In the Acts of Xanthippe, Polyxena and Rebecca, Polyxena finds shelter in the empty den of a lioness. When the lion returns to her den, Polyxena prays and begs the lion to “tear her not” (section 27). Her prayer and request is answered as the lioness allows her to live and leads her out of the woods safely. When Rebecca encounters the apostle Andrew, a lioness appears and speaks aloud Rebecca’s prayer, which includes gratitude to God for pouring mercy upon “irrational and untamable beasts” (section 30). Finally, when Polyxena, like Thecla and Paul, is condemned to fight for her life in the arena, a loyal lioness runs to her and licks her feet instead of attacking her. Drawing out the ambiguity of leonine representation in these texts, my analysis will build upon Virginia Burrus’ recent work on animality, particularly addressing her statement, “it will not seem mere coincidence that Saints’ Lives frequently feature non-human animals in contexts that blur the lines between saint and animal” (“Saints and Other Animals: The Limits of Humanity,” paper presented at the Fordham Graduate Theology Conference, 2011). This paper will further complicate this relationship by introducing the divine into the blurred association between saint and animal. Highlighting the complex relationships that exist between animal, human, and divine, I will ultimately consider who is martyred, who is liberated, and who speaks in the texts of the AAA – the saint, the lion, or the divine.

 

Brianne Donaldson, Claremont School of Theology
"Animal Bodies and the Unruly Soul: Rethinking Animal Liberation with Butler and Jain Karma"
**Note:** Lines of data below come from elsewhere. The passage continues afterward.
import Mathlib
import HarnessLib
import Literature.MathematicalPhysics.QuantumFieldTheory.ConstructiveQFTWave0
import Literature.MathematicalPhysics.QuantumLattice.AbelianFieldTensor
import Literature.MathematicalPhysics.QuantumLattice.AbelianMagneticFlux
import Literature.MathematicalPhysics.QuantumLattice.AbelianBianchiIdentity
import Summits.Ventures.LatticeQCDFlow.Scaling.TopologicalCollar
import Summits.Ventures.LatticeQCDFlow.Scaling.FluxSectorCollar
import Summits.Ventures.LatticeQCDFlow.Scaling.FluxSmallSteps
import Summits.Ventures.LatticeQCDFlow.Scaling.SliceTwistWitness
import Summits.Ventures.LatticeQCDFlow.Scaling.RowFields
import Summits.Ventures.LatticeQCDFlow.Scaling.ThinSectorsConnected
import Summits.Ventures.LatticeQCDFlow.Scaling.TorusCochain
import Summits.Ventures.LatticeQCDFlow.Scaling.TorusPoincareLemma
import Summits.Ventures.LatticeQCDFlow.Scaling.MonopoleNumber
import Summits.Ventures.LatticeQCDFlow.Scaling.MonopoleSectors
import Summits.Ventures.LatticeQCDFlow.Scaling.MonopoleCrystal

/-!
# The monopole crystal in every dimension `d ≥ 3`: C10 (d) by trivial extension

HONEST FRAMING: exact (Metropolis-corrected) sampling algorithms for lattice gauge theory;
figures of merit are autocorrelation/cost numbers at stated couplings and volumes; no
continuum-physics claim.

Venture `LatticeQCDFlow` (cell pub-lqcd), topic `Scaling`, FANOUT row 29 (theory2, gen-23), item 115
(after 114 `Scaling/MonopoleCrystal`, 113a/113b `Scaling/MonopoleNumber`, `Scaling/MonopoleSectors`,
112a/112b `Scaling/TorusCochain`, `Scaling/TorusPoincareLemma`).  NEW WORK; nothing here is cited as
a fact.  LITERATURE STATUS (honest): elementary bookkeeping; the only content is that a
configuration on the `3`-torus extended trivially (links `= 1`) in `d − 3` further periodic
directions keeps its plaquettes, field tensor, monopole numbers and fluxes in the first three
directions and is trivial in all others.  Grade: formalisation; no new theorem of physics.

CONTENTS.  §1 `proj3 hd x` (the first three coordinates of a site, `hd : 3 ≤ d`) and the TRIVIAL
EXTENSION `extend3 hd U` of `U : GaugeConfig 3 L Circle` (pull back along `proj3` on links in
directions `0,1,2`, value `1` on all other links); `proj3` intertwines translations in the first
three directions and forgets the others (`proj3_add_single_castLE`, `proj3_add_single_of_le`);
plaquettes (`plaquetteHolonomy_extend3_castLE`, `…_of_le_left/right`), field tensor, thinness
(`extend3_mem_thinSet`), monopole numbers (`monopole_extend3`) and fluxes
(`topCharge_extend3_castLE`, `topCharge_extend3_eq_zero`) of the extension.  §2 THE LIFTED CRYSTAL
`crystalLift hd hL = extend3 hd (crystal hL)` (`L` even): `ε`-thin exactly for `ε > 1`
(`crystalLift_mem_thinSet_iff`), monopole number `χ = ±1` on every cube spanned by the first three
directions (`monopole_crystalLift`), all fluxes zero at every base point (`topCharge_crystalLift`),
hence — by the sector invariance of monopole numbers, item 113a — outside the `ε`-sector of the
vacuum for every `ε ≤ 2` (`crystalLift_not_mem_connectedComponentIn_one`).  Consequences:
`exists_thin_sameFlux_not_connected_of_le` (in every `d ≥ 3`, every even `L ≥ 2`, every
`1 < ε ≤ 2`: two `ε`-thin configurations with all fluxes equal, monopole numbers different, in
different connected components of `ThinSet d L ε` — the `ε`-sector partition is strictly finer
than the flux partition, so the threshold `ε = 1` of item 113b
`mem_connectedComponentIn_thin_iff_of_le_one` cannot be raised in any `d ≥ 3`), and the closed
statement `MonopoleThresholdSharp` / `monopoleThresholdSharp` (conjecture C10 (d) of the cell's
THEORY-2 §4 for even volumes; odd `L ≥ 5` needs a local monopole–antimonopole pair instead of the
crystal and is not formalised).  In `d = 2` there are no cubes and no such refinement (item 110,
`Scaling/ThinSectorsConnected`: the `ε`-sectors ARE the flux sectors for every `ε ≤ 2`).

No `sorry`, no new axioms, no `opaque`; standard axioms only.
-/

noncomputable section

namespace Summit.Ventures.LatticeQCDFlow.Theory2.Lattice.Flux.MonopoleSectors

open Metric Set Filter Topology Real Finset
open Literature.MathematicalPhysics.QuantumFieldTheory Literature.MathematicalPhysics.QuantumLattice
open Summit.Ventures.LatticeQCDFlow.Theory2.Lattice.Flux.TorusCochain

variable {d L : ℕ}

/-! ## §1. Trivial extension of a three-dimensional configuration to `d ≥ 3` dimensions -/

/-- The first three coordinates of a site of the `d`-torus, `d ≥ 3`. [folklore] -/
def proj3 (hd : 3 ≤ d) (x : Site d L) : Site 3 L := fun i => x (Fin.castLE hd i)

/-- **Trivial extension**: a `U(1)` configuration on the `3`-torus, pulled back along `proj3` on the
links in the first three directions and set to `1` on all other links. [folklore] -/
def extend3 (hd : 3 ≤ d) (U : GaugeConfig 3 L Circle) : GaugeConfig d L Circle :=
  fun e => if h : (e.2 : ℕ) < 3 then U (proj3 hd e.1, ⟨e.2, h⟩) else 1

/-- `proj3` intertwines translations in the first three directions. [folklore] -/
theorem proj3_add_single_castLE (hd : 3 ≤ d) (x : Site d L) (i : Fin 3) (s : ZMod L) :
    proj3 hd (x + Pi.single (Fin.castLE hd i) s) = proj3 hd x + Pi.single i s := by
  funext j
  simp [proj3, Pi.single_apply, (Fin.castLE_injective hd).eq_iff]

/-- `proj3` forgets translations in the other directions. [folklore] -/
theorem proj3_add_single_of_le (hd : 3 ≤ d) (x : Site d L) {μ : Fin d} (hμ : 3 ≤ (μ : ℕ))
    (s : ZMod L) : proj3 hd (x + Pi.single μ s) = proj3 hd x := by
  funext j
  have hne : Fin.castLE hd j ≠ μ := fun h => by
    have h' := congrArg Fin.val h
    simp at h'
    omega
  simp [proj3, hne]

/-- `proj3` of a shift in one of the first three directions. [folklore] -/
theorem proj3_shift_castLE (hd : 3 ≤ d) (x : Site d L) (i : Fin 3) :
    proj3 hd (x.shift (Fin.castLE hd i)) = (proj3 hd x).shift i :=
  proj3_add_single_castLE hd x i 1

/-- `proj3` of a shift in another direction. [folklore] -/
theorem proj3_shift_of_le (hd : 3 ≤ d) (x : Site d L) {μ : Fin d} (hμ : 3 ≤ (μ : ℕ)) :
    proj3 hd (x.shift μ) = proj3 hd x :=
  proj3_add_single_of_le hd x hμ 1

/-- The extension on a link in one of the first three directions. [folklore] -/
theorem extend3_apply_castLE (hd : 3 ≤ d) (U : GaugeConfig 3 L Circle) (x : Site d L) (i : Fin 3) :
    extend3 hd U (x, Fin.castLE hd i) = U (proj3 hd x, i) := by
  unfold extend3
  rw [dif_pos (show ((Fin.castLE hd i : Fin d) : ℕ) < 3 from i.2)]
  rfl

/-- The extension on any other link is `1`. [folklore] -/
theorem extend3_apply_of_le (hd : 3 ≤ d) (U : GaugeConfig 3 L Circle) (x : Site d L) {μ : Fin d}
    (hμ : 3 ≤ (μ : ℕ)) : extend3 hd U (x, μ) = 1 := by
  unfold extend3
  rw [dif_neg (show ¬ ((μ : ℕ) < 3) by omega)]

/-- An index below `3` is the image of an index of `Fin 3`. [folklore] -/
theorem exists_eq_castLE (hd : 3 ≤ d) {μ : Fin d} (hμ : (μ : ℕ) < 3) :
    ∃ i : Fin 3, μ = Fin.castLE hd i :=
  ⟨⟨μ, hμ⟩, rfl⟩

/-- **Plaquettes in the first three directions are the plaquettes of the original field.**
[folklore] -/
theorem plaquetteHolonomy_extend3_castLE (hd : 3 ≤ d) (U : GaugeConfig 3 L Circle) (x : Site d L)
    (i j : Fin 3) : plaquetteHolonomy (extend3 hd U) x (Fin.castLE hd i) (Fin.castLE hd j) =
      plaquetteHolonomy U (proj3 hd x) i j := by
  simp only [plaquetteHolonomy, extend3_apply_castLE, proj3_shift_castLE]

/-- **All other plaquettes are trivial** (first index outside the first three). [folklore] -/
theorem plaquetteHolonomy_extend3_of_le_left (hd : 3 ≤ d) (U : GaugeConfig 3 L Circle) (x : Site d L)
    {μ : Fin d} (hμ : 3 ≤ (μ : ℕ)) (ν : Fin d) : plaquetteHolonomy (extend3 hd U) x μ ν = 1 := by
  by_cases hν : (ν : ℕ) < 3
  · obtain ⟨j, rfl⟩ := exists_eq_castLE hd hν
    simp only [plaquetteHolonomy, extend3_apply_of_le hd U _ hμ, extend3_apply_castLE,
      proj3_shift_of_le hd x hμ]
    simp
  · simp only [plaquetteHolonomy, extend3_apply_of_le hd U _ hμ,
      extend3_apply_of_le hd U _ (not_lt.mp hν)]
    simp

/-- **All other plaquettes are trivial** (second index outside the first three). [folklore] -/
theorem plaquetteHolonomy_extend3_of_le_right (hd : 3 ≤ d) (U : GaugeConfig 3 L Circle)
    (x : Site d L) (μ : Fin d) {ν : Fin d} (hν : 3 ≤ (ν : ℕ)) :
    plaquetteHolonomy (extend3 hd U) x μ ν = 1 := by
  by_cases hμ : (μ : ℕ) < 3
  · obtain ⟨i, rfl⟩ := exists_eq_castLE hd hμ
    simp only [plaquetteHolonomy, extend3_apply_of_le hd U _ hν, extend3_apply_castLE,
      proj3_shift_of_le hd x hν]
    simp
  · exact plaquetteHolonomy_extend3_of_le_left hd U x (not_lt.mp hμ) ν

/-- The field tensor in the first three directions is the original one. [folklore] -/
theorem abelianFieldTensor_extend3_castLE (hd : 3 ≤ d) (U : GaugeConfig 3 L Circle) (x : Site d L)
    (i j : Fin 3) : abelianFieldTensor (extend3 hd U) x (Fin.castLE hd i) (Fin.castLE hd j) =
      abelianFieldTensor U (proj3 hd x) i j := by
  simp only [abelianFieldTensor, plaquetteHolonomy_extend3_castLE]

/-- The field tensor vanishes on all other index pairs. [folklore] -/
theorem abelianFieldTensor_extend3_eq_zero (hd : 3 ≤ d) (U : GaugeConfig 3 L Circle) (x : Site d L)
    {μ ν : Fin d} (h : 3 ≤ (μ : ℕ) ∨ 3 ≤ (ν : ℕ)) : abelianFieldTensor (extend3 hd U) x μ ν = 0 := by
  rcases h with h | h
  · simp [abelianFieldTensor, plaquetteHolonomy_extend3_of_le_left hd U x h]
  · simp [abelianFieldTensor, plaquetteHolonomy_extend3_of_le_right hd U x μ h]

/-- **Thinness is preserved by trivial extension** (`ε > 0`). [folklore] -/
theorem extend3_mem_thinSet (hd : 3 ≤ d) {ε : ℝ} (hε : 0 < ε) {U : GaugeConfig 3 L Circle}
    (hU : U ∈ ThinSet 3 L ε) : extend3 hd U ∈ ThinSet d L ε := by
  rintro ⟨x, ⟨⟨μ, ν⟩, hlt⟩⟩
  by_cases hμ : (μ : ℕ) < 3
  · by_cases hν : (ν : ℕ) < 3
    · obtain ⟨i, rfl⟩ := exists_eq_castLE hd hμ
      obtain ⟨j, rfl⟩ := exists_eq_castLE hd hν
      have hij : i < j := hlt
      show dist (plaquetteHolonomy (extend3 hd U) x (Fin.castLE hd i) (Fin.castLE hd j)) 1 < ε
      rw [plaquetteHolonomy_extend3_castLE]
      exact hU ⟨proj3 hd x, ⟨(i, j), hij⟩⟩
    · show dist (plaquetteHolonomy (extend3 hd U) x μ ν) 1 < ε
      rw [plaquetteHolonomy_extend3_of_le_right hd U x μ (not_lt.mp hν), dist_self]; exact hε
  · show dist (plaquetteHolonomy (extend3 hd U) x μ ν) 1 < ε
    rw [plaquetteHolonomy_extend3_of_le_left hd U x (not_lt.mp hμ), dist_self]; exact hε

/-- **Monopole numbers are preserved**: the cube of the extension spanned by the first three
directions carries the monopole number of the original cube. [folklore] -/
theorem monopole_extend3 (hd : 3 ≤ d) (U : GaugeConfig 3 L Circle) (x : Site d L) :
    monopole (extend3 hd U) x (Fin.castLE hd 0) (Fin.castLE hd 1) (Fin.castLE hd 2) =
      monopole U (proj3 hd x) 0 1 2 := by
  simp only [monopole, cob, abelianFieldTensor_extend3_castLE, proj3_shift_castLE]

variable [NeZero L]

/-- **Fluxes are preserved** in the first three directions. [folklore] -/
theorem topCharge_extend3_castLE (hd : 3 ≤ d) (U : GaugeConfig 3 L Circle) (x₀ : Site d L)
    (i j : Fin 3) : topCharge x₀ (Fin.castLE hd i) (Fin.castLE hd j) (extend3 hd U) =
      topCharge (proj3 hd x₀) i j U := by
  simp only [topCharge, magneticFlux, abelianFieldTensor_extend3_castLE, proj3_add_single_castLE]

/-- **Fluxes vanish** on all other index pairs. [folklore] -/
theorem topCharge_extend3_eq_zero (hd : 3 ≤ d) (U : GaugeConfig 3 L Circle) (x₀ : Site d L)
    {μ ν : Fin d} (h : 3 ≤ (μ : ℕ) ∨ 3 ≤ (ν : ℕ)) : topCharge x₀ μ ν (extend3 hd U) = 0 := by
  have hF : ∀ y : Site d L, abelianFieldTensor (extend3 hd U) y μ ν = 0 :=
    fun y => abelianFieldTensor_extend3_eq_zero hd U y h
  simp [topCharge, magneticFlux, hF]

/-! ## §2. The monopole crystal in `d ≥ 3` dimensions -/

/-- **The monopole crystal of the `d`-torus**, `d ≥ 3`, `L` even: the three-dimensional crystal of
`Scaling/MonopoleCrystal` extended trivially in the directions `3, …, d−1`. [folklore] -/
def crystalLift (hd : 3 ≤ d) (hL : 2 ∣ L) : GaugeConfig d L Circle :=
  extend3 hd (crystal hL)

/-- The lifted crystal is `ε`-thin exactly for `ε > 1`. [folklore] -/
theorem crystalLift_mem_thinSet_iff (hd : 3 ≤ d) (hL : 2 ∣ L) {ε : ℝ} :
    crystalLift hd hL ∈ ThinSet d L ε ↔ 1 < ε := by
  refine ⟨fun h => ?_, fun h => extend3_mem_thinSet hd (by linarith) ((crystal_mem_thinSet_iff hL).mpr h)⟩
  have h1 := h ⟨0, ⟨(Fin.castLE hd 0, Fin.castLE hd 1), Fin.lt_def.mpr (by simp)⟩⟩
  have hP : plaquetteHolonomy (crystalLift hd hL) 0 (Fin.castLE hd 0) (Fin.castLE hd 1) =
      plaquetteHolonomy (crystal hL) 0 0 1 := plaquetteHolonomy_extend3_castLE hd _ 0 0 1
  have h2 : dist (plaquetteHolonomy (crystalLift hd hL) 0 (Fin.castLE hd 0) (Fin.castLE hd 1)) 1 < ε :=
    h1
  rwa [hP, dist_plaquetteHolonomy_crystal_zero] at h2

/-- Every cube of the lifted crystal spanned by the first three directions carries monopole number
`±1`. [folklore] -/
theorem monopole_crystalLift (hd : 3 ≤ d) (hL : 2 ∣ L) (x : Site d L) :
    monopole (crystalLift hd hL) x (Fin.castLE hd 0) (Fin.castLE hd 1) (Fin.castLE hd 2) =
      chi hL (proj3 hd x) := by
  rw [crystalLift, monopole_extend3, monopole_crystal]

/-- Every flux of the lifted crystal vanishes. [folklore] -/
theorem topCharge_crystalLift (hd : 3 ≤ d) (hL : 2 ∣ L) (x₀ : Site d L) (μ ν : Fin d) :
    topCharge x₀ μ ν (crystalLift hd hL) = 0 := by
  by_cases hμ : (μ : ℕ) < 3
  · by_cases hν : (ν : ℕ) < 3
    · obtain ⟨i, rfl⟩ := exists_eq_castLE hd hμ
      obtain ⟨j, rfl⟩ := exists_eq_castLE hd hν
      rw [crystalLift, topCharge_extend3_castLE, topCharge_crystal]
    · exact topCharge_extend3_eq_zero hd _ x₀ (Or.inr (not_lt.mp hν))
  · exact topCharge_extend3_eq_zero hd _ x₀ (Or.inl (not_lt.mp hμ))

/-- **The lifted crystal is not in the `ε`-sector of the vacuum**, `ε ≤ 2`. [folklore] -/
theorem crystalLift_not_mem_connectedComponentIn_one (hd : 3 ≤ d) (hL : 2 ∣ L) {ε : ℝ}
    (hε : ε ≤ 2) : crystalLift hd hL ∉ connectedComponentIn (ThinSet d L ε) 1 := fun h => by
  have h1 := monopole_eq_of_mem_connectedComponentIn hε h 0 (Fin.castLE hd 0) (Fin.castLE hd 1)
    (Fin.castLE hd 2)
  rw [monopole_crystalLift, monopole_one] at h1
  exact chi_ne_zero hL _ h1

/-- **C10 (d) in every dimension `d ≥ 3`: for `1 < ε ≤ 2` the `ε`-sector partition is STRICTLY
FINER than the flux partition** (every even `L ≥ 2`). [folklore] -/
theorem exists_thin_sameFlux_not_connected_of_le (hd : 3 ≤ d) (hL : 2 ∣ L) {ε : ℝ} (h1 : 1 < ε)
    (h2 : ε ≤ 2) : ∃ U U' : GaugeConfig d L Circle, U ∈ ThinSet d L ε ∧ U' ∈ ThinSet d L ε ∧
      (∀ (x₀ : Site d L) (μ ν : Fin d), topCharge x₀ μ ν U = topCharge x₀ μ ν U') ∧
      (∃ (x : Site d L) (ν ρ σ : Fin d), monopole U' x ν ρ σ ≠ monopole U x ν ρ σ) ∧
      U' ∉ connectedComponentIn (ThinSet d L ε) U :=
  ⟨1, crystalLift hd hL, one_mem_thinSet (by linarith), (crystalLift_mem_thinSet_iff hd hL).mpr h1,
    fun x₀ μ ν => by rw [topCharge_one', topCharge_crystalLift],
    ⟨0, Fin.castLE hd 0, Fin.castLE hd 1, Fin.castLE hd 2, by
      rw [monopole_crystalLift, monopole_one]; exact chi_ne_zero hL _⟩,
    crystalLift_not_mem_connectedComponentIn_one hd hL h2⟩

/-- Conjecture C10 (d) of the cell's THEORY-2 §4 (sharpness of the monopole threshold `ε = 1`), as a
closed statement: in every dimension `d ≥ 3`, on every even torus and for every `1 < ε ≤ 2`, the
trivial flux sector of the `ε`-thin set contains a configuration outside the `ε`-sector of the
vacuum. [folklore] -/
def MonopoleThresholdSharp : Prop :=
  ∀ (d L : ℕ) [NeZero L], 3 ≤ d → 2 ∣ L → ∀ ε : ℝ, 1 < ε → ε ≤ 2 →
    ∃ U : GaugeConfig d L Circle, U ∈ ThinSet d L ε ∧
      (∀ (x₀ : Site d L) (μ ν : Fin d), topCharge x₀ μ ν U = 0) ∧
      U ∉ connectedComponentIn (ThinSet d L ε) 1

/-- **C10 (d) holds in every dimension `d ≥ 3`** (every even `L ≥ 2`). [folklore] -/
theorem monopoleThresholdSharp : MonopoleThresholdSharp :=
  fun _ _ _ hd hL _ h1 h2 => ⟨crystalLift hd hL, (crystalLift_mem_thinSet_iff hd hL).mpr h1,
    topCharge_crystalLift hd hL, crystalLift_not_mem_connectedComponentIn_one hd hL h2⟩

end Summit.Ventures.LatticeQCDFlow.Theory2.Lattice.Flux.MonopoleSectors

end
In Jain cosmology, animal bodies are one of many material pit stops for the unchanging soul as it travels toward its human form and eventually toward moksa, or liberation. While humans and animals are seen as karmically equivalent due to their membership in the class of five-sensed organisms, Jain karma theory asserts that the human body (and for some Jains, the male human body) is the best vehicle by which a soul can reach moksa. Not a great start for a poststructural rethinking of human and animal relations.

The strict Jain dualism between the unchanging soul and material bodies long predates the Cartesian, Kantian and Enlightenment splits. At first glance, Jain karma theory appears not only to privilege the soul as outside the transitory material world, but also to devalue any body not in human (and often male) form.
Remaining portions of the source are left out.